Eligibility criteria

• Inclusion Criteria:
• • Part A SAD cohort Inclusion Criteria (Healthy Volunteers)
• • Adult male or female participants, 18 to 65 years of age
• • Documented PiMM genotype
• • Participants who are willing to and able to provide signed written informed consent
• • PiZZ Genotype (Part A SAD and Part B MAD cohorts) Inclusion Criteria (PiZZ Genotype)
• • Adult male or female participants 18 to 70 years of age (inclusive)
• • Documented PiZZ genotype
• • Baseline blood total AAT level \< 11 µM/L
• Exclusion Criteria:
• • Exclusion Criteria (Healthy Volunteers)

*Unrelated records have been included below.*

/-! ## §3 DOOR D-CN-5 with rank one and `Ш[2^∞] = 0` as HYPOTHESES (no `h515`) -/

/-- **DOOR D-CN-5, fact-free form.** `N` in Monsky's Cor 5.15 families (membership only:
`IsCor515Family N`, giving `N ≠ 0`, square-free, `N ≡ 5, 6, 7 (mod 8)`), rank `E_N(ℚ) = 1` (`hrank`),
`Ш(E_N)[2^∞] = 0` (`hbot`), `#E_N(ℚ)_tor = 4` (`ht`) and a rank-one datum `L′(E_N,1) = x·Ω·Reg`,
`x ≠ 0`: THEN `ord_{s=1} L(E_N,s) = 1` and `BSD(E_N, 2) ⟺ ord₂ x = ord₂ ∏c_ℓ(E_N) − 4`. The proof of
`P2.bsdp_two_congruentNumberCurve_iff_of_cor515` verbatim with its two uses of `h515` replaced by the
hypotheses. No GZK / Kolyvagin / modularity binder.
[cite: Miller2011LMS, Def. 1.1 (arXiv:1010.2431 p. 3)] [cite: KoblitzECMF1993, Ch. II §5, Theorem (p. 84)] -/
theorem bsdp_two_congruentNumberCurve_iff_of_rank_one_of_sha_two_eq_bot {N : ℕ}
    (hN : IsCor515Family N)
    (hrank : (congruentNumberCurve N).mordellWeilRank = 1)
    (hbot : haveI := isElliptic_congruentNumberCurve hN.ne_zero;
      AddCommGroup.primaryComponent (congruentNumberCurve N).sha 2 = ⊥)
    (ht : (congruentNumberCurve N).torsionOrder = 4) {x : ℚ} (hx0 : x ≠ 0)
    (hx : deriv (congruentNumberCurve N).entireLFunction 1 =
      (x : ℂ) * ((congruentNumberCurve N).realPeriodRat : ℂ) *
        ((congruentNumberCurve N).regulator : ℂ)) :
    haveI := isElliptic_congruentNumberCurve hN.ne_zero
    (congruentNumberCurve N).analyticRank = 1 ∧
      (BSDp (congruentNumberCurve N) 2 ↔
        padicValRat 2 x = (padicValNat 2 (congruentNumberCurve N).tamagawaProduct : ℤ) - 4) := by
  have hn : N ≠ 0 := hN.ne_zero
  have hsq : Squarefree N := hN.squarefree
  haveI := isElliptic_congruentNumberCurve hn
  haveI : Fact (2 : ℕ).Prime := ⟨Nat.prime_two⟩
  -- root number + `x ≠ 0`: `r_an = 1`
  have hΩ : ((congruentNumberCurve N).realPeriodRat : ℂ) ≠ 0 := by
    exact_mod_cast (congruentNumberCurve N).realPeriodRat_pos_holds.ne'
  have hR : ((congruentNumberCurve N).regulator : ℂ) ≠ 0 := by
    exact_mod_cast (congruentNumberCurve N).regulator_pos'.ne'
  have hder : deriv (congruentNumberCurve N).entireLFunction 1 ≠ 0 := by
    rw [hx]
    exact mul_ne_zero (mul_ne_zero (by exact_mod_cast hx0) hΩ) hR
  have hr1 : (congruentNumberCurve N).analyticRank = 1 :=
    analyticRank_congruentNumberCurve_eq_one_of_deriv_ne_zero hsq hN.mod_eight hder
  refine ⟨hr1, ?_⟩
  -- `#Ш_an = x · 16 / ∏c_ℓ`
  have hL : (congruentNumberCurve N).leadingLCoeff =
      (x : ℂ) * ((congruentNumberCurve N).realPeriodRat : ℂ) *
        ((congruentNumberCurve N).regulator : ℂ) := by
    rw [(leadingLCoeff_eq_deriv_of_analyticRank_eq_one hr1).1, hx]
  have hsha := shaAn_eq_of_leadingLCoeff (congruentNumberCurve N) hL
  have hcard : Nat.card (AddCommGroup.primaryComponent (congruentNumberCurve N).sha 2) = 1 := by
    rw [hbot]; exact AddSubgroup.card_bot
  have hc : ((congruentNumberCurve N).tamagawaProduct : ℚ) ≠ 0 := by
    exact_mod_cast (congruentNumberCurve N).tamagawaProduct_pos_holds.ne'
  have h16 : padicValRat 2 (((4 : ℕ) : ℚ) ^ 2) = 4 := by
    rw [show (((4 : ℕ) : ℚ)) ^ 2 = ((2 ^ 4 : ℕ) : ℚ) by norm_num, padicValRat.of_nat,
      padicValNat.prime_pow]
    norm_num
  have hval : padicValRat 2 (x * ((congruentNumberCurve N).torsionOrder : ℚ) ^ 2 /
      ((congruentNumberCurve N).tamagawaProduct : ℚ)) =
      padicValRat 2 x + 4 - padicValNat 2 (congruentNumberCurve N).tamagawaProduct := by
    rw [ht, padicValRat.div (mul_ne_zero hx0 (by norm_num)) hc, padicValRat.mul hx0 (by norm_num),
      padicValRat.of_nat, h16]
  -- Miller's `BSD(E,2)` unfolded
  rw [bsdp_iff]
  constructor
  · rintro ⟨-, -, q, hq, hv⟩
    have hqq : q = x * ((congruentNumberCurve N).torsionOrder : ℚ) ^ 2 /
        ((congruentNumberCurve N).tamagawaProduct : ℚ) :=
      Rat.cast_injective (α := ℂ) (hq.symm.trans hsha)
    rw [hqq, hval, hcard] at hv
    simp only [padicValNat_one_right, Nat.cast_zero] at hv
    linarith
  · intro hv
    refine ⟨by rw [hrank, hr1], by rw [hbot]; infer_instance, _, hsha, ?_⟩
    rw [hval, hcard]
    simp only [padicValNat_one_right, Nat.cast_zero]
    linarith

/-! ## §4 The `h515`-free twin of `congruentSilentEvenFiveBSDTwo_of_ordTwo` -/

/-- **Sharper ⟹ observable on `𝒮⁻`, modulo `hMe` and rank one per member** (no Cor 5.15): for every
`(p, q)` of `𝒮⁻`, `#Sel₂ = 8` (§1) and rank `1` (`hrank`) give `Ш[2^∞] = 0`
(`primaryComponent_sha_two_eq_bot_of_card_selmerGroup_eq_eight`), and the fact-free door (§3) turns
`ord₂ x = 2` into `ord_{s=1} L = 1 ∧ BSD(E_{2pq}, 2)` (`∏c_ℓ = 2⁶`). A kernel implication between
conjecture `Prop`s; asserts neither. In the sequel file `hrank` is discharged from the datum (§2).
[cite: HeathBrown1994SelmerCongruentII, Appendix (Monsky), typescript p. 41 L20–L36]
[cite: SilvermanAEC2009, Thm. X.4.2] [cite: Miller2011LMS, Def. 1.1 (arXiv:1010.2431 p. 3)] -/
theorem congruentSilentEvenFiveBSDTwo_of_ordTwo_of_monskyEven
    (hMe : monsky_card_selmerGroup_two_even)
    (hrank : ∀ p q : ℕ, p.Prime → q.Prime → p % 8 = 5 → q % 4 = 3 → jacobiSym p q = -1 →
      (congruentNumberCurve (2 * (p * q))).mordellWeilRank = 1)
    (h : CongruentSilentEvenFiveOrdTwo) : CongruentSilentEvenFiveBSDTwo := by
  intro p q hp hq hp5 hq4 hj
  obtain ⟨hN, hp2, hq2, hne⟩ := isCor515Family_two_mul_five_mul hp hq hp5 hq4
  haveI : Fact (Nat.Prime 2) := ⟨Nat.prime_two⟩
  obtain ⟨x, hx0, hx, hv⟩ := h p q hp hq hp5 hq4 hj
  obtain ⟨-, htam⟩ := twoExponent_tamagawa_two_mul_prime_mul hp hq hp2 hq2 hne
  have hr := hrank p q hp hq hp5 hq4 hj
  have hsel := card_selmerGroup_two_two_mul_five_mul hMe hp hq hp5 hq4 hj
  have hbot := primaryComponent_sha_two_eq_bot_of_card_selmerGroup_eq_eight hN.ne_zero hr hsel
  obtain ⟨hr1, hiff⟩ := bsdp_two_congruentNumberCurve_iff_of_rank_one_of_sha_two_eq_bot hN hr hbot
    (torsionOrder_congruentNumberCurve hN.squarefree) hx0 hx
  refine ⟨hr1, hiff.mpr ?_⟩
  rw [hv, htam, padicValNat.prime_pow]
  norm_num

/-! ## §5 (append, g5) The written proof's own Selmer input: `#Sel₂ ≤ 8` instead of `hMe` -/

section SelmerLeEight

variable {N : ℕ}

/-- **`#Sel₂(E_N) ≤ 8` ⟹ rank `E_N(ℚ) ≤ 1`** — the shape of PROOF-A Lemma 7.1 (a) / Cor. 7.2 (1): the
descent count `#Sel₂ = 2^{rank}·#E_N(ℚ)[2]·#(Ш ⊓ H¹[2])` with `#E_N(ℚ)[2] = 4`, `#Sel₂ ≥ 1` (finite,
non-empty) and `#Sel₂ ≤ 8` force `2^{rank} ≤ 2`. [cite: SilvermanAEC2009, Thm. X.4.2] -/
theorem mordellWeilRank_le_one_of_card_selmerGroup_two_le_eight (hN : N ≠ 0)
    (hsel : Nat.card ((congruentNumberCurve N).selmerGroup 2) ≤ 8) :
    (congruentNumberCurve N).mordellWeilRank ≤ 1 := by
  haveI := isElliptic_congruentNumberCurve hN
  haveI : Fact (Nat.Prime 2) := ⟨Nat.prime_two⟩
  have hsel' : Nat.card ((congruentNumberCurve N).selmerGroup ((2 : ℕ) : ℤ)) ≤ 8 := by
    simpa only [Nat.cast_ofNat] using hsel
  haveI : Finite ((congruentNumberCurve N).selmerGroup ((2 : ℕ) : ℤ)) :=
    (congruentNumberCurve N).finite_selmerGroup_holds (by norm_num)
  have hpos : 0 < Nat.card ((congruentNumberCurve N).selmerGroup ((2 : ℕ) : ℤ)) := Nat.card_pos
  have hcard := (congruentNumberCurve N).natCard_selmerGroup_eq (n := 2) two_ne_zero
  have aux : ∀ {C r T S : ℕ}, C = 2 ^ r * T * S → T = 4 → 0 < C → C ≤ 8 → r ≤ 1 := by
    intro C r T S hTS hT hC0 hC8
    subst hT
    by_contra hlt
    have h2r : 2 ≤ r := by omega
    have hS : 0 < S := Nat.pos_of_ne_zero (by rintro rfl; simp at hTS; omega)
    have h4 : 2 ^ 2 ≤ 2 ^ r := Nat.pow_le_pow_right (by norm_num) h2r
    have : 2 ^ 2 * 4 * 1 ≤ 2 ^ r * 4 * S := Nat.mul_le_mul (Nat.mul_le_mul h4 le_rfl) hS
    omega
  exact aux hcard (by convert Smith2016.natCard_torsionBy_two_congruentNumberCurve hN; norm_num) hpos hsel'

/-- **`#Sel₂(E_N) ≤ 8` and a point outside `2E_N(ℚ) + tor` ⟹ rank `1`, `#Sel₂ = 8` and `Ш(E_N)[2^∞] = 0`** —
PROOF-A Cor. 7.2 (1)–(2) in tree currency: rank `≥ 1` from the point, `≤ 1` from the bound, and then the
descent count reads `8 ≥ #Sel₂ = 2·4·#Ш[2] ≥ 8`, so `#Sel₂ = 8` and `Ш[2] = 0`. With this, the enclosure's
`2`-Selmer input can be the written proof's own bound (App. D) instead of `hMe`.
[cite: SilvermanAEC2009, Thm. X.4.2, Thm. VIII.6.7] -/
theorem rank_eq_one_card_selmerGroup_two_eq_eight_sha_of_le_eight [DecidableEq ℚ] (hN : N ≠ 0)
    (hsel : Nat.card ((congruentNumberCurve N).selmerGroup 2) ≤ 8)
    (y : (congruentNumberCurve N).toAffine.Point)
    (hy : ∀ z t : (congruentNumberCurve N).toAffine.Point, IsOfFinAddOrder t →
      y ≠ (2 : ℤ) • z + t) :
    (congruentNumberCurve N).mordellWeilRank = 1 ∧
      Nat.card ((congruentNumberCurve N).selmerGroup 2) = 8 ∧
      AddCommGroup.primaryComponent (congruentNumberCurve N).sha 2 = ⊥ := by
  have hrank : (congruentNumberCurve N).mordellWeilRank = 1 :=
    le_antisymm (mordellWeilRank_le_one_of_card_selmerGroup_two_le_eight hN hsel)
      (Nat.one_le_iff_ne_zero.mpr (mordellWeilRank_ne_zero_of_not_two_smul_add_torsion hN y hy))
  haveI := isElliptic_congruentNumberCurve hN
  haveI : Fact (Nat.Prime 2) := ⟨Nat.prime_two⟩
  have hsel' : Nat.card ((congruentNumberCurve N).selmerGroup ((2 : ℕ) : ℤ)) ≤ 8 := by
    simpa only [Nat.cast_ofNat] using hsel
  haveI : Finite ((congruentNumberCurve N).selmerGroup ((2 : ℕ) : ℤ)) :=
    (congruentNumberCurve N).finite_selmerGroup_holds (by norm_num)
  have hpos : 0 < Nat.card ((congruentNumberCurve N).selmerGroup ((2 : ℕ) : ℤ)) := Nat.card_pos
  have hcard := (congruentNumberCurve N).natCard_selmerGroup_eq (n := 2) two_ne_zero
  rw [hrank, pow_one] at hcard
  have aux : ∀ {C T S : ℕ}, C = 2 * T * S → T = 4 → 0 < C → C ≤ 8 → C = 8 := by
    intro C T S hTS hT hC0 hC8
    subst hT
    omega
  have h8 : Nat.card ((congruentNumberCurve N).selmerGroup ((2 : ℕ) : ℤ)) = 8 :=
    aux hcard (by convert Smith2016.natCard_torsionBy_two_congruentNumberCurve hN; norm_num) hpos hsel'
  have h8' : Nat.card ((congruentNumberCurve N).selmerGroup 2) = 8 := by
    simpa only [Nat.cast_ofNat] using h8
  exact ⟨hrank, h8', primaryComponent_sha_two_eq_bot_of_card_selmerGroup_eq_eight hN hrank h8'⟩

end SelmerLeEight

end Summit.BirchSwinnertonDyer.Rank1Residual.P2

end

• • Female participant of childbearing potential or male participant that is unable or unwilling to use an approved, reliable means of contraception
• • Body mass index (BMI) \> 32 or \< 18.5 kg/m2
• • History or current clinical evidence of hepatic disease
• • Evidence of active infection
• • History of medical condition(s), eg, advance cardiac disease, current or recent malignancy, organ transplantation, or other illness
• • Serology result indicative of any exposure (past or active) to hepatitis C, hepatitis B, or human immunodeficiency virus (HIV)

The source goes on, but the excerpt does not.